Urbanização do campo

População rural precisa ter acesso à infraestrutura necessária para assegurar igual conectividade oferecida a quem vive nas cidades

Gustavo Diniz Junqueira
Secretário de Agricultura e Abastecimento do Estado de São Paulo

qua, 05/08/2020 - 14h42 | Do Portal do Governo

Em 1826, o economista alemão Von Thünen desenhou o funcionamento da economia rural em 6 anéis. Desde então, geógrafos agrários se basearam nesse ‘axioma do distanciamento’, que determina a oferta de produtos, seus preços e as condições de vida das populações no espaço. Quanto mais longe do núcleo urbano, pior!
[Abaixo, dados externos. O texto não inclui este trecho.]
import Mathlib.RingTheory.Localization.Ideal
import Mathlib.RingTheory.Localization.AtPrime.Basic
import Mathlib.RingTheory.Noetherian.Basic
import Mathlib.Tactic.LinearCombination
import HarnessLib

/-!
# Two finitely generated ideals which agree at a prime agree after inverting one element

Topic: `Literature/AlgebraicGeometry/Resolution`. The algebraic form of "equal germs of
coherent ideals are equal on a neighbourhood": for finitely generated ideals `J₁, J₂ ⊆ A` with
the same extension to the localization `A_𝔮` at a prime `𝔮`, there is `f ∉ 𝔮` such that
`J₁` and `J₂` have the same extension to every `A`-algebra in which `f` is invertible
(`exists_notMem_map_eq_of_map_eq_atPrime`). Used in the endgame of the crux `PicoverLocalModel`
to spread, from the stalk `𝒪_{W,w}` to an affine basic neighbourhood of `w`, the equality of
a boundary ideal with the principal ideal of a spread equation, and its primality.

Sources: folklore (EGA 0_I, (5.2.7); Matsumura, *Commutative Ring Theory*, §4).
-/

namespace Literature.AlgebraicGeometry.Resolution

/-- An element of `A` whose image lies in the extension `J A_𝔮` of an ideal is multiplied into
`J` by some element outside `𝔮`. [folklore] -/
theorem exists_notMem_mul_mem_of_map_mem {A O : Type*} [CommRing A] [CommRing O] [Algebra A O]
    (𝔮 : Ideal A) [𝔮.IsPrime] [IsLocalization.AtPrime O 𝔮] {J : Ideal A} {z : A}
    (hz : algebraMap A O z ∈ J.map (algebraMap A O)) : ∃ e ∉ 𝔮, e * z ∈ J := by
  obtain ⟨⟨⟨a, ha⟩, ⟨s, hs⟩⟩, h⟩ := (IsLocalization.mem_map_algebraMap_iff 𝔮.primeCompl O).mp hz
  simp only at h
  have h' : algebraMap A O (z * s - a) = 0 := by rw [map_sub, map_mul, h, sub_self]
  obtain ⟨⟨t, ht⟩, ht'⟩ := (IsLocalization.map_eq_zero_iff 𝔮.primeCompl O _).mp h'
  refine ⟨t * s, fun hmem => ?_, ?_⟩
  · rcases (‹𝔮.IsPrime›).mem_or_mem hmem with h1 | h1
    · exact ht h1
    · exact hs h1
  · have : t * s * z = t * a := by
      have := ht'; simp only at this; linear_combination this
    rw [this]
    exact J.mul_mem_left _ ha

/-- **Finitely generated ideals which agree at a prime `𝔮` agree after inverting one element
outside `𝔮`.** [folklore] -/
theorem exists_notMem_map_eq_of_map_eq_atPrime {A O : Type*} [CommRing A] [CommRing O]
    [Algebra A O] (𝔮 : Ideal A) [𝔮.IsPrime] [IsLocalization.AtPrime O 𝔮] {J₁ J₂ : Ideal A}
    (h₁ : J₁.FG) (h₂ : J₂.FG) (h : J₁.map (algebraMap A O) = J₂.map (algebraMap A O)) :
    ∃ f ∉ 𝔮, ∀ (L : Type*) [CommRing L] [Algebra A L], IsUnit (algebraMap A L f) →
      J₁.map (algebraMap A L) = J₂.map (algebraMap A L) := by
  classical
  obtain ⟨S₁, rfl⟩ := h₁
  obtain ⟨S₂, rfl⟩ := h₂
  have key₁ : ∀ z ∈ S₁, ∃ e ∉ 𝔮, e * z ∈ Ideal.span (S₂ : Set A) := fun z hz =>
    exists_notMem_mul_mem_of_map_mem 𝔮 (h ▸ Ideal.mem_map_of_mem _ (Ideal.subset_span hz))
  have key₂ : ∀ z ∈ S₂, ∃ e ∉ 𝔮, e * z ∈ Ideal.span (S₁ : Set A) := fun z hz =>
    exists_notMem_mul_mem_of_map_mem 𝔮 (h.symm ▸ Ideal.mem_map_of_mem _ (Ideal.subset_span hz))
  choose! e₁ he₁ he₁' using key₁
  choose! e₂ he₂ he₂' using key₂
  refine ⟨(∏ z ∈ S₁, e₁ z) * ∏ z ∈ S₂, e₂ z, fun hmem => ?_, fun L _ _ hunit => ?_⟩
  · rcases (‹𝔮.IsPrime›).mem_or_mem hmem with h1 | h1
    · obtain ⟨z, hz, hz'⟩ := (‹𝔮.IsPrime›).prod_mem_iff.mp h1
      exact he₁ z hz hz'
    · obtain ⟨z, hz, hz'⟩ := (‹𝔮.IsPrime›).prod_mem_iff.mp h1
      exact he₂ z hz hz'
  · rw [map_mul, IsUnit.mul_iff, map_prod, map_prod, IsUnit.prod_iff, IsUnit.prod_iff] at hunit
    obtain ⟨hu₁, hu₂⟩ := hunit
    apply le_antisymm
    · rw [Ideal.map_span, Ideal.span_le]
      rintro _ ⟨z, hz, rfl⟩
      have hmem := Ideal.mem_map_of_mem (algebraMap A L) (he₁' z hz)
      rw [map_mul] at hmem
      have := Ideal.mul_mem_left _ (↑(hu₁ z hz).unit⁻¹ : L) hmem
      rwa [← mul_assoc, IsUnit.val_inv_mul, one_mul] at this
    · rw [Ideal.map_span, Ideal.span_le]
      rintro _ ⟨z, hz, rfl⟩
      have hmem := Ideal.mem_map_of_mem (algebraMap A L) (he₂' z hz)
      rw [map_mul] at hmem
      have := Ideal.mul_mem_left _ (↑(hu₂ z hz).unit⁻¹ : L) hmem
      rwa [← mul_assoc, IsUnit.val_inv_mul, one_mul] at this

end Literature.AlgebraicGeometry.Resolution
import Summits.AtomisticToContinuum.BoseEinsteinCondensation.Theses.BECSubharmonicContinuation
import Summits.AtomisticToContinuum.BoseEinsteinCondensation.Theorems.BECPeriodicReductionBoundaryTransferWeakResidual

/-!
# BC2 probes for the RESTATED re-audit of `BoundaryTransferWeak` (stmt-AtomisticToContinuum-0827)

crux-strategist planner-cstrat-stmt-AtomisticToContinuum-0827-r1-0, 2026-08-17.
`X` = `BECSubharmonicContinuation.BoundaryTransferWeak`, `S` = `_root_.BoseEinsteinCondensation`.
These examples document (i) the logical position of `X` (S ⟹ X trivially), and (ii) that the two
one-piece reductions already LANDED on 0827 (p96138) make their open piece fail criterion (c)
("the probe `Xᵢ → X` must FAIL"): it closes by `exact`.
-/

open Literature.MathematicalPhysics.QuantumManyBody.BoseGas
open Summit.AtomisticToContinuum.BoseEinsteinCondensation

namespace Summit.AtomisticToContinuum.BoseEinsteinCondensation.Cruxes.BoundaryTransferWeak.Probes

/-- `S → X` is trivial: `X`'s conclusion is `S`'s body (the crux is logically WEAKER than the
Statement; it is RESTATED only in the structural sense that it concludes the Statement's body). -/
example : _root_.BoseEinsteinCondensation →
    Theses.BECSubharmonicContinuation.BoundaryTransferWeak :=
  fun h v hv _ => h v hv

/-- The shared item is one decl up to δ-unfolding: the `BECPeriodicReduction` copy (target of the
landed p96138 theorems) and this route's copy are definitionally equal. -/
example : Theses.BECPeriodicReduction.BoundaryTransferWeak ↔
    Theses.BECSubharmonicContinuation.BoundaryTransferWeak :=
  Iff.rfl

/-- Candidate piece `Unrewarding` (the λ → 0⁺ interchange = LSSY App. D open converse, typed):
`Unrewarding → X` is LANDED (`boundaryTransferWeak_of_unrewarding`), so as a piece of a split it
violates (c) — the probe closes by `exact`. -/
example : RewardPaysTheWall.Unrewarding →
    Theses.BECSubharmonicContinuation.BoundaryTransferWeak :=
  fun h => RewardPaysTheWall.boundaryTransferWeak_of_unrewarding h

/-- Candidate piece "condensed competitors suffice" (`CondensedToBEC`, reward-free residual):
`CondensedToBEC → X` is LANDED (`boundaryTransferWeak_of_condensedToBEC`) — violates (c). -/
example :
    (∀ v : ℝ → ENNReal, IsRepulsiveFiniteRange v → ∃ ρ₄ : ℝ, 0 < ρ₄ ∧ ∀ ρ : ℝ, 0 < ρ → ρ < ρ₄ →
      ∀ c : ℝ, 0 < c → c ≤ 1 →
        (∀ θ : ℝ, 0 < θ → ∀ᶠ N : ℕ in Filter.atTop, ∃ Ψ : TrialState N (sideLength ρ N),
          energy v Ψ ≤ groundStateEnergy v N (sideLength ρ N) + ENNReal.ofReal (θ * N) ∧
            ENNReal.ofReal ((c - θ) * N) ≤ occupation N (boxConstantMode (sideLength ρ N)) Ψ.ψ) →
        HasGroundStateBEC v ρ) →
    Theses.BECSubharmonicContinuation.BoundaryTransferWeak :=
  fun h => RewardPaysTheWall.boundaryTransferWeak_of_condensedToBEC h

/-- Candidate piece `UpperBoundToBEC` (rewarded residual): landed one-liner — violates (c). -/
example :
    (∀ v : ℝ → ENNReal, IsRepulsiveFiniteRange v → ∃ ρ₄ : ℝ, 0 < ρ₄ ∧ ∀ ρ : ℝ, 0 < ρ → ρ < ρ₄ →
      ∀ c : ℝ, 0 < c → c ≤ 1 → RewardPaysTheWall.RewardedUpperBound v ρ c → HasGroundStateBEC v ρ) →
    Theses.BECSubharmonicContinuation.BoundaryTransferWeak :=
  fun h => RewardPaysTheWall.boundaryTransferWeak_of_upperBoundToBEC h

/-- The A-consuming half of the transfer is fully cashed: torus BEC at `(v, ρ, c)` gives the
rewarded upper bound (landed `stub_transfer`, p85115). Hence every split of `X` along the
competitor seam has exactly ONE open piece. -/
example (v : ℝ → ENNReal) (hv : IsRepulsiveFiniteRange v) :
    ∃ ρ₁ : ℝ, 0 < ρ₁ ∧ ∀ ρ : ℝ, 0 < ρ → ρ < ρ₁ → ∀ c : ℝ, 0 < c →
      RewardPaysTheWall.TorusBECAt v ρ c → RewardPaysTheWall.RewardedUpperBound v ρ (min c 1) :=
  RewardPaysTheWall.stub_transfer v hv

end Summit.AtomisticToContinuum.BoseEinsteinCondensation.Cruxes.BoundaryTransferWeak.Probes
Com a construção de ferrovias, autoestradas e a invenção do telefone, tivemos a redução da distância física e, com ela, do tempo e do custo. No entanto, o Brasil ainda tem grandes desafios pela frente para que a vida no campo possa a ser comparada com a vida urbana. Mesmo em São Paulo, estado que pode ser considerado o mais desenvolvido do país, a infraestrutura ainda deixa a desejar. Com a falta desta, há a deficiência de acesso a serviços básicos, como segurança, saúde e educação. Além disso, há ainda uma grande deficiência de conectividade. Apesar do surgimento da internet e de toda a revolução tecnológica que transformou mundialmente as relações e os negócios, para quem vive e produz no campo brasileiro, a dominância do peso físico do espaço ainda é um fator relevante.

Desde a transição do nomadismo pré-histórico para a agricultura, que fixou o homem na terra, e posteriormente com a criação das cidades, foi o locus que definiu a hierarquia de poder, riqueza, renda e acesso a serviços. Essa pirâmide permaneceu durante muito tempo. Com as novas ondas de migração em função da industrialização e, mais tarde, pela expansão do setor de serviços, começamos a ver mudanças. Nossa população rural encolheu de 70%, em 1950, para 15%, em 2020. Assistimos a alteração da densidade geográfica, do preço das coisas, das oportunidades e da imagem dos diversos segmentos da sociedade.

O campo ficou para trás até o impactante avanço da tecnologia tropical e da migração sul-norte, quando o Brasil se transformou num dos principais players na oferta mundial de alimentos e demais produtos do agronegócio. Porém, essa transformação, focada na produção, não impactou da mesma forma o dia a dia da população rural. A infraestrutura ainda é precária em muitos locais e a conectividade algo muito distante.

Com o coronavírus, a vida no campo se mostrou mais estável para os que lá estão, como um dos setores que, apesar dos impactos negativos, teve a força e a persistência necessária para manter suas operações em funcionamento. Mas isso ainda não é suficiente para que assistamos a permanência das pessoas no campo e, mais ainda, a atração de profissionais urbanos. Para tanto, precisamos de ensino online, consultas médicas por aplicativo, acesso a instrumentos derivativos de gestão de risco, segurança, dentre tantos outros benefícios daqueles que moram nas cidades. O primeiro passo chama-se conectividade, que, nos dias de hoje, é talvez um dos principais direitos fundamentais do ser humano. Senão o principal, o que possibilitou a democratização de tantos outros direitos. E para a conectividade, é necessário, ao menos, que identifiquemos a localização das propriedades e da população rural. Cabe, então, as políticas públicas priorizar esse potencial e promover um novo ordenamento econômico-social do espaço.